Please don't take this badly but you may be hurting him far more than you know.
He makes a suggestive comment, or something to imply he wants sex. You seem to respond positively - go turn off the light topless etc, but then reject what he actually wants.
My wife does this to me, and the teasing followed by rejection really hurts. She will go along with flirtatious actions / comments all evening, then not actually want any intimacy. It would be far better if she just told me up front that she wasn't feeling like anything sexual that evening. Otherwise I'm left trying to consciously ignore any flirting she does in order to avoid being hurt / rejected later.
This leads to the poisonous situation where I don't "trust" her flirting. Too often she flirts, I get interested / excited, only to be rejected. I develop a defense where I will play along if she flirts, but deep down I protect myself, don't let myself really believe that it means anything. So when we do have sex, I'm always starting out with the expectation that I will be rejected. Rather than a natural build-up to passion, its play-acting with my defense up, and it makes the entire experience far less enjoyable.
It teasing - not the good sort, but the bad sort where you pretend to throw a ball for your dog to catch, but don't really do it.
Of course this needs to be a two way street. Be sure he knows what arouses you, that for you the kisses on the neck mean a lot. He may not realize the thinks that matter to you, but if he knew, he might be happy to do them.
Actually, I'd say he probably initiates more than I do.
There are many times when it's a mutual initiation though.
He just did, 2 nights ago: ) It was a really good night.
Then last night, we were getting in bed later than usual and I brushed his suggestive comments aside...BUT the good news is that I am becoming more aware of how I do that. I do it a lot, I am noticing.
For example, he was already in bed as I was getting into my pajamas and I said I still need to turn the light off- which means I have to walk across the room- he mentioned something about me doing it topless, so I did, but kept my back to him, being shy, but playful about it.
Then he said to just be aggressive. I asked him what that looks like to him and he flat out said it looks like a blow job, lol! I laughed and then that was that...we kissed goodnight and I am right now realizing that was probably him wanting another night of steamy pleasure, like the previous night...but I totally wrote it off. Damn.
I don't know what's wrong with me, but I am in such a habit of listening with one ear when he starts making sexual comments. Not because I am against being sexual though...I don't know why?
I always take what he says with a grain of salt because, now that I really think about it, he does flirt a lot and make suggestive comments, so I suppose I am in the habit of just playing it off..never fully dismissing him though.

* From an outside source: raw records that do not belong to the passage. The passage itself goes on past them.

import Literature.MathematicalPhysics.QuantumLattice.PairFieldYangCeiling
import HarnessLib

/-!
# Yang's ceiling on the `d_{x²-y²}` pair-field order parameter, in the format of the summit `hubbard.S01`

Companion of `PairFieldYangCeiling` (Yang's bound for Scalapino's pair field,
`Re ⟨ψ, Δ_d† Δ_d ψ⟩ ≤ 2N(2L² - N + 2) ‖ψ‖²` for every `N`-particle torus state). Here the bound is
cast in the exact format of the order functional of `Literature.Hubbard.DWaveSuperconductivityHubbard`
(the summit `HubbardSuperconductivity`): for ANY sequence of normalised torus states of particle
number `N L = 2⌊(1-δ)L²/2⌋` at even sides (no Hamiltonian, no ground-state property),
`liminf_k |Λ_{2k}|⁻² Σ_{x,y ∈ Λ_{2k}} torusPullback (pairFieldCorr g_d ψ) (2k) x y ≤ 2(1-δ)(1+δ)`
(`liminf_dWavePairFieldCorr_le_yang`). So every witness `(U, δ)` of the summit has order-parameter
density at most Yang's kinematic value `2(1 - δ²) < 2`; compare the dynamic weak-coupling ceiling
`10⁵·U·log²(4 + 32/√U)` of `HubbardPairDensityCouplingCeilingUniform` (ground states only).

Sources: C. N. Yang, Rev. Mod. Phys. 34 (1962) 694, §3–§4; D. J. Scalapino, Phys. Rep. 250 (1995)
329, §2 eq. (2.4); S. Friedli, Y. Velenik, *Statistical Mechanics of Lattice Systems* (2017) §3.7.2
(LRO as a `liminf`). Proof-only; no definition, no named fact.
-/

namespace Literature.MathematicalPhysics.QuantumLattice

open Matrix Finset
open scoped ComplexOrder

/-! ### The ceiling in the format of the summit statement `hubbard.S01` -/

section SummitFormat

open Filter Literature.Probability.LatticeModels

/-- **Yang's ceiling on the summit's order functional.** Let `δ ∈ [0, 1]` and let `N`, `ψ` be ANY
particle numbers and torus states with, at every even side `L`, `N L = 2⌊(1-δ)L²/2⌋`, `ψ L`
normalised and of particle number `N L` (no Hamiltonian, no ground-state property). Then the
sequence whose `liminf` the summit `HubbardSuperconductivity` asks to be positive obeys
`liminf_k |Λ_{2k}|⁻² Σ_{x,y ∈ Λ_{2k}} torusPullback (pairFieldCorr g_d ψ) (2k) x y ≤ 2(1-δ)(1+δ)`,
`Λ_{2k} = halfOpenBox 2 (2k)`: the `d_{x²-y²}` pair-field order-parameter density of any sequence of
states of hole doping `δ` is at most Yang's value `2(1 - δ²)`. (The `k`-th term is
`(2k)⁻⁴ Re ⟨ψ_{2k}, Δ_d† Δ_d ψ_{2k}⟩` by `torusLROSeq_pairFieldCorr_succ`, it is `≥ 0`, and by
`re_expect_pairField_dWave_conjTranspose_mul_le_yang` it is `≤ 2(1-δ)(1+δ) + 4(1-δ)/(2k)²`.)
Yang, Rev. Mod. Phys. 34 (1962) 694, §3–§4; Scalapino, Phys. Rep. 250 (1995) 329, §2 eq. (2.4);
Friedli–Velenik (2017) §3.7.2. [folklore] -/
theorem liminf_dWavePairFieldCorr_le_yang {δ : ℝ} (hδ0 : 0 ≤ δ) (hδ1 : δ ≤ 1) (N : ℕ → ℕ)
    (ψ : ∀ L, Fock (Orb (FermionTorus 2 L)))
    (hψ : ∀ L, Even L → N L = 2 * ⌊(1 - δ) * (L : ℝ) ^ 2 / 2⌋₊ ∧ star (ψ L) ⬝ᵥ ψ L = 1 ∧
      IsNParticle (N L) (ψ L)) :
    liminf (fun k : ℕ => (∑ x ∈ halfOpenBox 2 (2 * k), ∑ y ∈ halfOpenBox 2 (2 * k),
        torusPullback (pairFieldCorr dWaveFormFactor ψ) (2 * k) x y) /
          ((#(halfOpenBox 2 (2 * k)) : ℝ)) ^ 2) atTop ≤
      2 * (1 - δ) * (1 + δ) := by
  set C : ℝ := 2 * (1 - δ) * (1 + δ) with hC
  set u : ℕ → ℝ := fun k => (∑ x ∈ halfOpenBox 2 (2 * k), ∑ y ∈ halfOpenBox 2 (2 * k),
      torusPullback (pairFieldCorr dWaveFormFactor ψ) (2 * k) x y) /
        ((#(halfOpenBox 2 (2 * k)) : ℝ)) ^ 2 with hu
  change liminf u atTop ≤ C
  -- the `k`-th term for `k ≥ 1`, and its sign
  have hterm : ∀ k : ℕ, 1 ≤ k → ∃ n : ℕ, 2 * k = n + 1 ∧
      u k = (star (ψ (n + 1)) ⬝ᵥ (((pairField dWaveFormFactor (n + 1))ᴴ *
        pairField dWaveFormFactor (n + 1)) *ᵥ ψ (n + 1))).re / ((n + 1 : ℕ) : ℝ) ^ 4 := by
    intro k hk
    refine ⟨2 * k - 1, by omega, ?_⟩
    have e : 2 * k = (2 * k - 1) + 1 := by omega
    simp only [hu]
    rw [e, torusLROSeq_pairFieldCorr_succ]
    rfl
  have hnonneg : ∀ k : ℕ, 1 ≤ k → 0 ≤ u k := by
    intro k hk
    obtain ⟨n, -, hn⟩ := hterm k hk
    rw [hn]
    refine div_nonneg ?_ (by positivity)
    exact (posSemidef_conjTranspose_mul_self (pairField dWaveFormFactor (n + 1))).re_dotProduct_nonneg
      (ψ (n + 1))
  have hbdd : IsBoundedUnder (· ≥ ·) atTop u :=
    isBoundedUnder_of_eventually_ge (a := 0)
      (Filter.eventually_atTop.2 ⟨1, fun k hk => hnonneg k hk⟩)
  -- for every `c > C`, eventually `u k ≤ c`
  have hev : ∀ c : ℝ, C < c → ∀ᶠ k in atTop, u k ≤ c := by
    intro c hc
    have hε : 0 < c - C := by linarith
    rw [Filter.eventually_atTop]
    refine ⟨⌈4 / (c - C)⌉₊ + 2, fun k hk => ?_⟩
    obtain ⟨n, hn2, hn⟩ := hterm k (by omega)
    obtain ⟨hN, hnorm, hNP⟩ := hψ (n + 1) ⟨k, by omega⟩
    rw [hN] at hNP
    haveI : NeZero (n + 1) := ⟨by omega⟩
    have hL3 : 3 ≤ n + 1 := by omega
    -- Yang's bound on the term
    have hNle : ((2 * ⌊(1 - δ) * ((n + 1 : ℕ) : ℝ) ^ 2 / 2⌋₊ : ℕ) : ℝ) ≤
        (1 - δ) * ((n + 1 : ℕ) : ℝ) ^ 2 := by
      have hy : 0 ≤ (1 - δ) * ((n + 1 : ℕ) : ℝ) ^ 2 / 2 := by
        have : (0 : ℝ) ≤ ((n + 1 : ℕ) : ℝ) ^ 2 := by positivity
        have : 0 ≤ 1 - δ := by linarith
        positivity
      have hfl := Nat.floor_le hy
      push_cast at hfl ⊢
      linarith
    have hL1 : (1 : ℝ) ≤ ((n + 1 : ℕ) : ℝ) := by exact_mod_cast (show 1 ≤ n + 1 by omega)
    have hL2 : (0 : ℝ) < ((n + 1 : ℕ) : ℝ) ^ 2 := by positivity
    have hNL : 2 * ⌊(1 - δ) * ((n + 1 : ℕ) : ℝ) ^ 2 / 2⌋₊ ≤ 2 * (n + 1) ^ 2 := by
      have h : ((2 * ⌊(1 - δ) * ((n + 1 : ℕ) : ℝ) ^ 2 / 2⌋₊ : ℕ) : ℝ) ≤ 2 * ((n + 1 : ℕ) : ℝ) ^ 2 := by
        nlinarith
      exact_mod_cast h
    have hY := re_expect_pairField_dWave_conjTranspose_mul_le_yang (n + 1) hL3 (even_two_mul _) hNL hNP
    rw [hnorm] at hY
    simp only [Complex.one_re, mul_one] at hY
    -- `2N(2L² - N + 2) ≤ 2(1-δ)L²((1+δ)L² + 2) ≤ (C + 4/L²) L⁴ ≤ c L⁴` for `L = n + 1 ≥ ⌈4/(c-C)⌉ + 2`
    have hmono : 2 * ((2 * ⌊(1 - δ) * ((n + 1 : ℕ) : ℝ) ^ 2 / 2⌋₊ : ℕ) : ℝ) *
        (2 * ((n + 1 : ℕ) : ℝ) ^ 2 - ((2 * ⌊(1 - δ) * ((n + 1 : ℕ) : ℝ) ^ 2 / 2⌋₊ : ℕ) : ℝ) + 2) ≤
        2 * (1 - δ) * ((n + 1 : ℕ) : ℝ) ^ 2 * ((1 + δ) * ((n + 1 : ℕ) : ℝ) ^ 2 + 2) := by
      have hN0 : (0 : ℝ) ≤ ((2 * ⌊(1 - δ) * ((n + 1 : ℕ) : ℝ) ^ 2 / 2⌋₊ : ℕ) : ℝ) := Nat.cast_nonneg _
      have hy : (1 - δ) * ((n + 1 : ℕ) : ℝ) ^ 2 ≤ ((n + 1 : ℕ) : ℝ) ^ 2 := by nlinarith
      nlinarith [mul_nonneg (sub_nonneg.2 hNle) (by nlinarith :
        (0 : ℝ) ≤ 2 * ((n + 1 : ℕ) : ℝ) ^ 2 + 2 - ((2 * ⌊(1 - δ) * ((n + 1 : ℕ) : ℝ) ^ 2 / 2⌋₊ : ℕ) : ℝ) -
          (1 - δ) * ((n + 1 : ℕ) : ℝ) ^ 2)]
    have hLk : (⌈4 / (c - C)⌉₊ : ℝ) + 2 ≤ ((n + 1 : ℕ) : ℝ) := by
      have : ⌈4 / (c - C)⌉₊ + 2 ≤ n + 1 := by omega
      exact_mod_cast this
    have hceil : 4 / (c - C) ≤ (⌈4 / (c - C)⌉₊ : ℝ) := Nat.le_ceil _
    have hdiv : 4 / (c - C) < ((n + 1 : ℕ) : ℝ) := by linarith
    have h4 : 4 < (c - C) * ((n + 1 : ℕ) : ℝ) := by
      have := (div_lt_iff₀ hε).1 hdiv
      linarith
    rw [hn, div_le_iff₀ (by positivity)]
    refine hY.trans (hmono.trans ?_)
    have hδ' : 0 ≤ 1 - δ := by linarith
    -- `2(1-δ)L²((1+δ)L² + 2) = C L⁴ + 4(1-δ)L² ≤ C L⁴ + 4 L² ≤ C L⁴ + (c - C) L · L² ≤ c L⁴`
    have hsq : ((n + 1 : ℕ) : ℝ) ^ 4 = ((n + 1 : ℕ) : ℝ) ^ 2 * ((n + 1 : ℕ) : ℝ) ^ 2 := by ring
    rw [hsq]
    nlinarith [mul_le_mul_of_nonneg_right hL1 hL2.le, mul_nonneg hδ' hδ0]
  -- conclude
  by_contra hlt
  push Not at hlt
  have hmid : C < (C + liminf u atTop) / 2 := by linarith
  have h := liminf_le_of_frequently_le ((hev _ hmid).frequently) hbdd
  linarith

end SummitFormat

end Literature.MathematicalPhysics.QuantumLattice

I flirt back, but I don't consciously see those things as his way of telling me he is interested in being sexual with me...sometimes it's not that, it's justvflirting mid-day, which is good! I like that too: )
Anyway, I think talking about it doesn't arouse me the way touching me does. It *can* if he does it in a really sensual way...especially if he is also looking at me at the same time, like wants to devour me; )
Normally, talking is fun and playful, but it doesn't get me going like a soft touch on my thigh or him slowly kissing my neck would.
I guess, too often, his words fall on deaf ears...yikes. That sounds terrible!